Paper - Representation Benefits of Deep Feedforward Networks, Telgarsky (2015)
- Full title: Representation Benefits of Deep Feedforward Networks
- Author(s): Matus Telgarsky
- Year: 2015
- Link: https://arxiv.org/abs/1509.08101
- Relevant for:
Summary
This note provides a family of classification problems, indexed by a positive integer $k$, where all shallow networks with fewer than exponentially (in $k$) many nodes exhibit error at least $1/6$, whereas a deep network with $2$ nodes in each of the $2k$ layers achieves zero error, as does a recurrent network with $3$ distinct nodes iterated $k$ times. The proof is elementary, and the networks are standard feedforward networks with ReLU nonlinearities.

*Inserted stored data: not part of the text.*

/-!
# Deligne–Serre 1974, Prop. 2.7 (2.7.2) at every level: descent of the level through the
# degeneracy map `[α_p]_k`, and the discharge `DeligneSerre1974_span_integralLattice1_holds`

The named fact `DeligneSerre1974_span_integralLattice1 N k`
(`NewformGaloisRepIntegralityProofs`) is Deligne–Serre's (2.7.2): for `k ≥ 1` the `ℤ`-module
`L = integralLattice1 N k` of cusp forms on `Γ₁(N)` all of whose diamond twists have Fourier
coefficients in `ℤ` spans `S_k(Γ₁(N))` over `ℂ` (Deligne–Serre 1974, Prop. 2.7: *"`L ⊗ ℂ → S_ℂ`
est un isomorphisme"*, proved there from the modular stack (2.6.1); for `k ≥ 2` it is Shimura 1971,
Thm. 3.52).  The tree proves it for every weight at every level `N ≥ 5`
(`ManinK.span_integralLattice1_of_five_le`, `ManinSymbolsWeightKGamma1RankAllWeights`: the rank
half of Eichler–Shimura for `Γ₁(N)` by weight-`k` Manin symbols, Shimura's Hecke-stable real
lattice (3.5.20), the real structure `f ↦ f^ε`, and the `E₄`/`E₆` weight descent).  The levels
`N ≤ 4` have elliptic points or irregular cusps; instead of redoing the count there, this file
**descends the level**:

* `LevelDescent.exists_degeneracyMap1_eq` — for a prime `p ∤ N`, a cusp form `G ∈ S_k(Γ₁(Np))`
  whose Fourier coefficients vanish off the multiples of `p` is `[α_p]_k F` for a cusp form
  `F ∈ S_k(Γ₁(N))` (`[α_p]_k = degeneracyMap1 N (Np) p k`, `a_n([α_p]_k F) = p^{k-1} a_{n/p}(F)`,
  `cuspCoeff_degeneracyMap1`; Diamond–Shurman §5.7: the image of `ι_p` is the space of forms in
  `q^p`).  Proof: `G(τ + 1/p) = G(τ)` by the `q`-expansion (`apply_vadd_eq_of_cuspCoeff`), so the
  stabiliser of `G ∣[k] β`, `β = diag(1, p)`, in `SL(2, ℤ)` contains `T` (`β T β⁻¹` is that
  translation) and `{(a b; c d) : a ≡ d ≡ 1 (Np), N ∣ c, p ∣ b}` (`β γ β⁻¹ ∈ Γ₁(Np)`), which
  generate `Γ₁(N)` when `p ∤ N` (`gamma1_le_of_mem`, row reduction modulo `p`); holomorphy and
  vanishing at the cusps of `G ∣[k] β` are Mathlib's `CuspForm.translate` (both levels are
  arithmetic, with cusp set `ℙ¹(ℚ)`), and `[α_p]_k (G ∣[k] β) = p^{k-2} G` (`β α_p = p·1`).
* `LevelDescent.DeligneSerre1974_span_integralLattice1.of_mul_prime` — **(2.7.2) at level `Np`
  implies (2.7.2) at level `N`** (`p` prime, `p ∤ N`): the image of `[α_p]_k` is cut out by the
  vanishing of the coefficients `a_n`, `p ∤ n`, which are `ℤ`-valued on the lattice of level `Np`,
  so it is spanned by rational combinations of lattice vectors
  (`Literature.LinearAlgebra.BaseChange.exists_algebraMap_coords`, exactly as in the weight descent
  `DeligneSerre1974_span_integralLattice1.of_weight_add`); a rational combination `[α_p]_k F` has
  `p^{k-1} D F ∈ L_N` since the diamond operators commute with `[α_p]_k`
  (`diamondOp_degeneracyMap1`) and `(ℤ/Npℤ)ˣ → (ℤ/Nℤ)ˣ` is onto.
* **`DeligneSerre1974_span_integralLattice1_holds : DeligneSerre1974_span_integralLattice1 N k`**
  — every `N ≥ 1`, every `k`: for `N ≥ 5` by `span_integralLattice1_of_five_le`, for `N ≤ 4` by
  descent from the level `5N ∈ {5, 10, 15, 20}` with `p = 5`.

Everything here is proved; no named facts are introduced.

## References

* P. Deligne, J.-P. Serre, *Formes modulaires de poids 1*, Ann. Sci. ÉNS (4) 7 (1974), 507–530,
  Prop. 2.7 (2.7.2), Rem. 2.8 (p. 512). doi:10.24033/asens.1277
* G. Shimura, *Introduction to the arithmetic theory of automorphic functions*, Publ. Math. Soc.
  Japan 11 (1971), Thm. 3.52.
* F. Diamond, J. Shurman, *A first course in modular forms*, GTM 228 (2005), §5.6–5.7 (the
  degeneracy maps `[α_d]_k`, `ι_d`), Prop. 5.6.2.
-/

noncomputable section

This demonstrates why the “deep” part of “deep learning” is important; depth in a network allows it to be as expressive as a shallow network with exponentially many nodes.
Flashcards
Let:
- $\mathfrak R(\sigma; m, l)$ denote the set of possible functions of a neural networks with $l$ layers and $m$ nodes.
- $\tilde f(x) = \mathbb 1[f(x) \ge 1/2]$ denote the classifier corresponding to a function $f : \mathbb R^d \to \mathbb R$
- $\mathcal R _ z(f) := n^{-1} \sum _ i \mathbb 1[\tilde f(x _ i) \ne y _ i]$ for a set of points $((x _ i, y _ i))^n _ {i = 1}$ with $x _ i \in \mathbb R^d$ and $y _ i \in {0, 1}$.
@State the theorem in Telgarsky (2015) which formalises the importance of depth in a neural networks.
Suppose:
- $k$ is a positive integer
- $l$ is the number of layers
- $m$ is the number of nodes per layer
- $m \le 2^{(k-3)/l-1}$
Then there exists a collection of $2^k$ points $((x _ i, y _ i))^n _ {i = 1}$ with $x _ i \in [0, 1]$ and $y \in {0, 1}$ such that
\[\min _ {f \in \mathfrak{R}(\sigma _ R; 2, 2k} \mathcal R _ z(f) = 0\]and
\[\min _ {g \in \mathfrak{R}(\sigma _ R; m, l)} \mathcal R _ z(g) \ge \frac 1 6\]Let:
- $\mathfrak R(\sigma; m, l)$ denote the set of possible functions of a neural networks with $l$ layers and $m$ nodes.
- $\tilde f(x) = \mathbb 1[f(x) \ge 1/2]$ denote the classifier corresponding to a function $f : \mathbb R^d \to \mathbb R$
- $\mathcal R _ z(f) := n^{-1} \sum _ i \mathbb 1[\tilde f(x _ i) \ne y _ i]$ for a set of points $((x _ i, y _ i))^n _ {i = 1}$ with $x _ i \in \mathbb R^d$ and $y _ i \in {0, 1}$.
Telgarsky (2015) proves that if
- $k$ is a positive integer
- $l$ is the number of layers
- $m$ is the number of nodes per layer
- $m \le 2^{(k-3)/l-1}$
Then there exists a collection of $2^k$ points $((x _ i, y _ i))^n _ {i = 1}$ with $x _ i \in [0, 1]$ and $y \in {0, 1}$ such that
\[\min _ {f \in \mathfrak{R}(\sigma _ R; 2, 2k)} \mathcal R _ z(f) = 0\]
and
\[\min _ {g \in \mathfrak{R}(\sigma _ R; m, l)} \mathcal R _ z(g) \ge \frac 1 6\]
What’s the rough idea behind the proof?
Consider “$n$-ap” (alternating points) classification problems like the following:
- For the lower bound, show that a shallow network has to be a sawtooth-like function, and that sawtooth functions can only cross the origin a few amount of time.
- For the upper bound, show how composing a “mirror map” with itself lets you create sawtooth functions with exponentially many spikes.